As a new Christian on a university campus, I was immediately plunged into explaining and defending my faith. Those were tough days, but they were also marked by tremendous joy and love. Among other new Christians who were my friends, there was such delight and astonishment in knowing God—we were forgiven and we stood clean before Him in the Lord Jesus. We had been forgiven much, and we loved much. Our gratitude and love for God spilled over into a yearning to please Him and honor Him. Our love for God also spilled over into our love for one another.

The difficult, even wretched, backgrounds of many of us impelled us to come to a serious understanding of the importance of God’s Word to remake our lives—we echoed Peter’s words to Jesus when he said, “Lord, to whom shall we go? You have words of eternal life.”  We were hungry for truth.  The recent memories of the futile ways that had led to pain and despair, and the deep realization that sin was a killer underlined the necessity of being doers of the Word and not merely hearers.  We rejoiced in God’s grace, and we earnestly sought to live our lives in a way that was worthy of Him.  Those were truly the days of first love.

The battle today is no less intense; indeed, it has grown. Yet it seems truth has stumbled in the street, and many people and churches who claim the name of Christian have left their first love. Paul warned Timothy of these difficult days before he gave him his final charge:

“You, however, continue in the things you have learned and become convinced of, knowing from whom you have learned them, and that from childhood you have known the sacred writings which are able to give you the wisdom that leads to salvation through faith which is in Christ Jesus.

“All Scripture is inspired by God and profitable for teaching, for reproof, for correction, for training in righteousness; so that the man of God may be adequate, equipped for every good work.

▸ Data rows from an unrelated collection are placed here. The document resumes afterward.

import Mathlib
import HarnessLib
import HarnessLib.Audit
import Summits.Schanuel.Statement
import Literature.ModelTheory.ExponentialFields.ExponentialField
import HarnessLib.Audit.Status.Attr
import Summits.ResolutionOfSingularities.ResolutionOfSingularities.Theorems.FrobeniusClosingPatchingRelPerfectDepthOneDictionaryStep
import Summits.ResolutionOfSingularities.ResolutionOfSingularities.Theorems.FrobeniusClosingPatchingRelPerfectCoreRungClosure
import Mathlib.FieldTheory.Perfect
import HarnessLib

/-!
# Chain W5.2 — typed TARGETS «F1» (plan-1 gen 6, CRUX-PLAN v3.3 §6j): the DEPTH-ℓ X-SIDE DICTIONARY
# (first instalment of «F» = rung R4 and beyond)

[OURS · L1 W5.2] Statements (Props) + three small sanity lemmas; NOT statements of the manuscript under
review; no named fact is used. Crux `PatchingRelPerfect` (stmt-ResolutionOfSingularities-16161), line
`closed_point_slice`, open stub `stub_atomDimFourBlowup` (CORE).

WHY (kernel sentence v1.5, CRUX-PLAN v3.3 §7). For an ideal `I` of a regular local fourfold `S` with
`𝔪^{d+ℓ} ⊆ I ⊆ 𝔪^d` in the graded sense `HasExceptionalDepth ℓ x I` (`x_i^{d+ℓ} ∈ I`), the layered format
(p490550) on any blowing up `g : X → Spec S` of the closed point reads `I𝒪_X = 𝓘_E^d · K` with
`𝓘_E^ℓ ≤ K`: the pair `(K, ℓ)` is an idealistic exponent of maximal order `ℓ` on the regular fourfold `X`
and the exceptional divisor `E` is a GLOBAL REGULAR HYPERSURFACE OF MAXIMAL CONTACT in the literal sense
`t^ℓ ∈ K` (`t` a local equation of `E`). Its singular locus `{x | ord_x K ≥ ℓ}` lies in `E`, its permissible
centres are the regular `Z ⊆ E` with `K ≤ 𝓘_Z^ℓ`, and — THIS FILE — the property `𝓘_E^ℓ ≤ K` together with
the whole X-side bookkeeping SURVIVES the blowing up of such a centre, the weight-`ℓ` INITIAL IDEAL
`K|_E` transforming by the weight-`ℓ` controlled transform along `Bl_Z E → E` (`DictionaryStepPow`, the
depth-`ℓ` version of D1 `DepthOneTargets.DictionaryStep`, p495681). The restriction of `(K, ℓ)` to `E` is
the coefficient idealistic filtration `{(𝔟_a, ℓ - a)}_{a < ℓ}` on the regular threefold `E` (for `ℓ = 2`
the Rees algebra `𝒪_E[f₀W², f₁W]` of tri-1 TRIAGE v5 §6 = the coefficient flag of idea-1's card
`coefficient-flag-on-exceptional-p3`); its resolution in characteristic `p` (ambient dimension three,
generated in degrees `≤ ℓ`, base field = the PERFECT residue field `κ`) is the open content of rung R4
(`ℓ = 2`) and of the `𝔪`-primary stratum in general (`ℓ = 1` is r-d1 = CJS-B + CP). The depth classes are
NESTED and EXHAUST the `𝔪`-primary ideals (`HasExceptionalDepth.succ`, `hasExceptionalDepth_of_pow_le`).

## Contents
* `HasExceptionalDepth ℓ x I`, `HasExceptionalDepth.succ`, `hasExceptionalDepth_of_pow_le` (PROVED sanity);
* `DepthInvariant ℓ S I E X i g K` — D1's `DepthOneInvariant` with the residual ideal `K` EXPOSED and
  `i.ker ^ ℓ ≤ K`;
* `DictionaryStepPow ℓ` — TARGET D_ℓ (stub-hand res-L1-w52-stub-5 = res-D-pv-016, author of D1);
* `ExceptionalPackagePow ℓ` — TARGET I_ℓ (the initial state; after I1 `ExceptionalPackage`, res-D-pv-055);
* `DepthConclusionPerfect ℓ` — the depth-`ℓ` rung's conclusion on the CORE's terms (residue field perfect).

## References (pointers in prose; bib keys of `docs/references.bib`)
* J. Kollár, *Lectures on Resolution of Singularities* (2007), 3.30.2, (3.111) Step 3. [Kollar2007]
* U. Görtz, T. Wedhorn, *Algebraic Geometry I*, 2nd ed. (2020), Prop. 13.91 (1), 13.96 (2). [GortzWedhorn2020]
* E. Bierstone, D. Grigoriev, P. Milman, J. Włodarczyk, *Effective Hironaka resolution and its complexity*,
  Asian J. Math. 15 (2011), §3.2 (controlled transform). [BierstoneGrigorievMilmanWlodarczyk2011]
* Q. Liu, *Algebraic Geometry and Arithmetic Curves* (2002), Thm. 8.1.19. [Liu2002]
-/

-- `Summit.<Summit>.<Sub>.Theorems` with `Sub = Summit` (single-conjunct summit, D-0017)
set_option linter.dupNamespace false

noncomputable section

open CategoryTheory CategoryTheory.Limits AlgebraicGeometry TopologicalSpace
open Literature.AlgebraicGeometry.Resolution

namespace Summit.ResolutionOfSingularities.ResolutionOfSingularities.Theorems.DepthTargets

universe u

/-! ## §1 Exceptional depth `ℓ` -/

/-- [OURS · L1 W5.2] **Exceptional depth `ℓ`**: `I ⊆ 𝔪ᵈ` and `x_i^{d+ℓ} ∈ I` for every member `x_i` of a
family spanning `𝔪`, for some `d` (`ℓ = 1` is `DepthOneTargets.HasExceptionalDepthOne`). On a blowing up of
the closed point the format is `I𝒪_X = 𝓘_E^d · K` with `𝓘_E^ℓ ≤ K` (p490550 `DepthOne.layeredFormat`).
[cite: Liu2002, Thm. 8.1.19 (a)] -/
def HasExceptionalDepth (ℓ : ℕ) {S : Type u} [CommRing S] [IsLocalRing S] {n : ℕ} (x : Fin n → S)
    (I : Ideal S) : Prop :=
  ∃ d : ℕ, I ≤ IsLocalRing.maximalIdeal S ^ d ∧ ∀ i : Fin n, x i ^ (d + ℓ) ∈ I

/-- [OURS · L1 W5.2] The depth classes are nested: depth `ℓ` implies depth `ℓ + 1` (lower `d` by one).
[folklore] -/
theorem HasExceptionalDepth.succ {ℓ : ℕ} {S : Type u} [CommRing S] [IsLocalRing S] {n : ℕ}
    {x : Fin n → S} {I : Ideal S} (h : HasExceptionalDepth ℓ x I) : HasExceptionalDepth (ℓ + 1) x I := by
  obtain ⟨d, hI, hx⟩ := h
  refine ⟨d - 1, hI.trans (Ideal.pow_le_pow_right (Nat.sub_le d 1)), fun i => ?_⟩
  rcases Nat.eq_zero_or_pos d with hd | hd
  · subst hd
    simpa [pow_succ] using I.mul_mem_right (x i) (hx i)
  · have : d - 1 + (ℓ + 1) = d + ℓ := by omega
    rw [this]
    exact hx i

/-- [OURS · L1 W5.2] Every `𝔪`-primary proper ideal has SOME exceptional depth: `𝔪^N ⊆ I ⊆ 𝔪` with
`1 ≤ N` gives depth `N - 1` (with `d = 1`) for any family `x` inside `𝔪`. So the depth ladder exhausts the
`𝔪`-primary stratum. [folklore] -/
theorem hasExceptionalDepth_of_pow_le {S : Type u} [CommRing S] [IsLocalRing S] {n : ℕ}
    (x : Fin n → S) (hx : ∀ i, x i ∈ IsLocalRing.maximalIdeal S) (I : Ideal S) {N : ℕ} (hN : 1 ≤ N)
    (hle : IsLocalRing.maximalIdeal S ^ N ≤ I) (hI : I ≤ IsLocalRing.maximalIdeal S) :
    HasExceptionalDepth (N - 1) x I := by
  refine ⟨1, by simpa using hI, fun i => hle ?_⟩
  have : 1 + (N - 1) = N := by omega
  rw [this]
  exact Ideal.pow_mem_pow (hx i) N

/-! ## §2 The depth-`ℓ` invariant and the dictionary step D_ℓ -/

/-- [OURS · L1 W5.2] **The depth-`ℓ` invariant** (X-side bookkeeping; D1's `DepthOneInvariant` with the
residual ideal `K` EXPOSED — for `ℓ ≥ 2` permissibility `K ≤ 𝓘_Z^ℓ` is not a property of `K|_E` alone).
`S` regular local, `I ⊆ S`; `g : X → Spec S` a blowing up along an ideal sheaf cosupported in the closed
point, `X` Noetherian and regular; `i : E ⟶ X` a closed immersion whose ideal `𝓘_E = i.ker` is an effective
Cartier divisor, `E` regular and mapped to the closed point; `𝓘_E^ℓ ≤ K` (maximal contact, literal); and the
FORMAT `I𝒪_X = M · K` with `M` invertible. The E-side (initial, weight-`ℓ`) datum is `K|_E = K.comap i`.
[cite: Kollar2007, (3.111) Step 3] [cite: GortzWedhorn2020, Prop. 13.91 (1), 13.96 (2)] -/
structure DepthInvariant (ℓ : ℕ) (S : Type u) [CommRing S] [IsRegularLocalRing S] (I : Ideal S)
    (E X : Scheme.{u}) (i : E ⟶ X) (g : X ⟶ Spec (.of S)) (K : X.IdealSheafData) : Prop where
  /-- `X` is Noetherian -/
  isNoetherian : IsNoetherian X
  /-- `X` is regular -/
  isRegular : Scheme.IsRegular X
  /-- `E` is regular -/
  isRegular_exc : Scheme.IsRegular E
  /-- `i : E ⟶ X` is a closed immersion … -/
  isClosedImmersion : IsClosedImmersion i
  /-- … whose ideal is an effective Cartier divisor -/
  isEffectiveCartier_ker : IsEffectiveCartier i.ker
  /-- `E` lies over the closed point of `Spec S` -/
  map_eq_closedPoint : ∀ e : E, g.base (i.base e) = IsLocalRing.closedPoint S
  /-- `g` is a blowing up along an ideal sheaf cosupported in the closed point -/
  exists_isBlowup_supported : ∃ K₀ : (Spec (.of S)).IdealSheafData, IsBlowup g K₀ ∧
    (K₀.support : Set (Spec (.of S))) ⊆ {IsLocalRing.closedPoint S}
  /-- MAXIMAL CONTACT, literally: `𝓘_E^ℓ ≤ K` -/
  ker_pow_le : i.ker ^ ℓ ≤ K
  /-- the FORMAT `I𝒪_X = M · K`, `M` invertible -/
  exists_format : ∃ M : X.IdealSheafData, IsEffectiveCartier M ∧
    (affineBlowup.idealSheaf I).comap g = M * K

/-- [OURS · L1 W5.2] **TARGET D_ℓ — the depth-`ℓ` dictionary step** (`ℓ = 1`: D1 `DictionaryStep`,
p495681, res-D-pv-016). One blowing up `τ : E' → E` of the threefold along a centre `C` with `V(C)` regular
which is PERMISSIBLE FOR `(K, ℓ)` — `K ≤ Ĉ^ℓ`, `Ĉ = C.map i` the ideal of `V(C) ⊂ E ⊂ X` — is matched by the
blowing up `σ : X' → X` along `Ĉ` preserving the invariant with `K' = σᶜ(K, ℓ) = (σ^*K : 𝓘_{exc}^ℓ)` the
weight-`ℓ` controlled transform, `E'` the strict transform (`i' ≫ σ = τ ≫ i`), and the E-side datum
transforming by the weight-`ℓ` controlled transform along `τ`: `K'|_{E'} = τᶜ(K|_E, ℓ)`. Intended proof =
D1's (`exists_isBlowup X Ĉ`; `IsBlowup.isRegular_of_isRegular_subscheme`; `strictTransformHom`, closed
immersion by `IsBlowup.isClosedImmersion_of_comp_eq`; `i'.ker = σᶜ(𝓘_E, 1)` effective Cartier by
`IsBlowup.ker_strictTransformHom_of_isRegular`; `IsBlowup.exists_isBlowup_comp_supported`) with the
exponent-`ℓ` factorisation `σ^*K = 𝓘_{exc}^ℓ · K'` (`IsBlowup.pow_mul_controlledTransform_eq`, from
`K ≤ Ĉ^ℓ`), `M' = σ^*M · 𝓘_{exc}^ℓ`, `𝓘_{E'}^ℓ ≤ K'` (cancel `𝓘_{exc}^ℓ` in
`𝓘_{exc}^ℓ 𝓘_{E'}^ℓ = σ^*𝓘_E^ℓ ≤ σ^*K`), and the restriction identity by cancelling the effective Cartier
divisor `(C𝒪_{E'})^ℓ` (`IsEffectiveCartier.eq_of_mul_eq_mul`). Chart check (`ℓ = 2`, `K = (f₀ + t f₁, t²)`,
centre `t = w = 0`, chart `w`): `K' = (f₀/w² + t' f₁/w, t'²)`. [cite: GortzWedhorn2020, Prop. 13.91 (1), 13.96 (2)]
[cite: Kollar2007, 3.30.2, (3.111) Step 3] [cite: BierstoneGrigorievMilmanWlodarczyk2011, §3.2] -/
def DictionaryStepPow (ℓ : ℕ) : Prop :=
  ∀ (S : Type u) [CommRing S] [IsRegularLocalRing S] (I : Ideal S)
    (E X : Scheme.{u}) (i : E ⟶ X) (g : X ⟶ Spec (.of S)) (K : X.IdealSheafData),
    DepthInvariant ℓ S I E X i g K →
    ∀ (E' : Scheme.{u}) (τ : E' ⟶ E) (C : E.IdealSheafData),
      Scheme.IsRegular C.subscheme → K ≤ C.map i ^ ℓ → IsBlowup τ C →
        ∃ (X' : Scheme.{u}) (σ : X' ⟶ X) (i' : E' ⟶ X'),
          IsBlowup σ (C.map i) ∧ i' ≫ σ = τ ≫ i ∧
          DepthInvariant ℓ S I E' X' i' (σ ≫ g) (controlledTransform σ (C.map i) K ℓ) ∧
          (controlledTransform σ (C.map i) K ℓ).comap i' = controlledTransform τ C (K.comap i) ℓ

/-! ## §3 The initial state I_ℓ and the depth-`ℓ` conclusion -/

/-- [OURS · L1 W5.2] **TARGET I_ℓ — the depth-`ℓ` exceptional package** (`ℓ = 1`: I1 `ExceptionalPackage`,
res-L1-w52-stub-3 p493964/p494999 + res-D-pv-055). For `S` regular local of dimension four, `x` spanning `𝔪`,
`I ≠ 0` of exceptional depth `ℓ`: the invariant holds at an initial state (`X = Bl_𝔪 Spec S`, `E` its
exceptional divisor, `M = 𝓘_E^d`, `K` from the layered format p490550) with `E` integral, Noetherian,
excellent, of dimension three and LOCALLY OF FINITE TYPE OVER THE RESIDUE FIELD `κ` (the structure
morphism `E → Spec κ` of p494999 `DepthOne.exists_hom_exceptional_residueField`; for `ℓ ≥ 2` the E-side
resolution needs the base field, which is perfect on the CORE's terms). [cite: Liu2002, Thm. 8.1.19 (a)]
[cite: Kollar2007, (3.111) Step 3] -/
def ExceptionalPackagePow (ℓ : ℕ) : Prop :=
  ∀ (S : Type u) [CommRing S] [IsRegularLocalRing S], ringKrullDim S = (4 : ℕ) →
    ∀ (n : ℕ) (x : Fin n → S), Ideal.span (Set.range x) = IsLocalRing.maximalIdeal S →
    ∀ (I : Ideal S), I ≠ ⊥ → HasExceptionalDepth ℓ x I →
      ∃ (X E : Scheme.{u}) (g : X ⟶ Spec (.of S)) (i : E ⟶ X) (K : X.IdealSheafData)
        (q : E ⟶ Spec (.of (IsLocalRing.ResidueField S))),
        DepthInvariant ℓ S I E X i g K ∧ IsIntegral E ∧ IsNoetherian E ∧ Scheme.IsExcellent E ∧
          topologicalKrullDim E = 3 ∧ LocallyOfFiniteType q

/-- [OURS · L1 W5.2] **The depth-`ℓ` rung, conclusion, on the CORE's terms** (blow-up form of the
registered core `stub_atomDimFourBlowup` on the depth-`ℓ` stratum; residue field PERFECT — for `ℓ = 1`
the perfectness is not needed: `DepthOneTargets.DepthOneConclusion`): every blowing up `T → Spec S` along
`I` carries a non-zero ideal sheaf cosupported in the closed fibre whose blowing up is regular. The union
over `ℓ` is the whole `𝔪`-primary stratum (`hasExceptionalDepth_of_pow_le`). NOT a statement of the
manuscript. [cite: Kollar2007, (3.111) Step 3] -/
def DepthConclusionPerfect (ℓ : ℕ) : Prop :=
  ∀ (S : Type u) [CommRing S] [IsRegularLocalRing S], ringKrullDim S = (4 : ℕ) →
    PerfectField (IsLocalRing.ResidueField S) →
    ∀ (n : ℕ) (x : Fin n → S), Ideal.span (Set.range x) = IsLocalRing.maximalIdeal S →
    ∀ (I : Ideal S), I ≠ ⊥ → HasExceptionalDepth ℓ x I →
    ∀ (T : Scheme.{u}) (f : T ⟶ Spec (.of S)), IsBlowup f (affineBlowup.idealSheaf I) →
      ∃ (J : T.IdealSheafData) (T' : Scheme.{u}) (π : T' ⟶ T), J ≠ ⊥ ∧
        (∀ t : T, t ∈ J.support → f.base t = IsLocalRing.closedPoint S) ∧
        IsBlowup π J ∧ Scheme.IsRegular T'

end Summit.ResolutionOfSingularities.ResolutionOfSingularities.Theorems.DepthTargets

end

“I solemnly charge you in the presence of God and of Christ Jesus, who is to judge the living and the dead, and by His appearing and His kingdom: preach the word; be ready in season and out of season; reprove, rebuke, exhort, with great patience and instruction. For the time will come when they will not endure sound doctrine; but wanting to have their ears tickled, they will accumulate for themselves teachers in accordance to their own desires, and will turn away their ears from the truth and will turn aside to myths.  But you, be sober in all things, endure hardship, do the work of an evangelist, fulfill your ministry.”

Of course, I don’t have the same ministry as Timothy, but with the gifts God has given me and within the setting He places me, by His grace I want to fulfill the ministry God has given me. In the summer of 1971, I led my first women’s Bible study, and over the years my ministry has been defined by teaching, writing and working individually with women to encourage and help them in their walk with the Lord Jesus. I want to continue in that work. And I want to do what I can to strengthen the things that remain, which are about to die.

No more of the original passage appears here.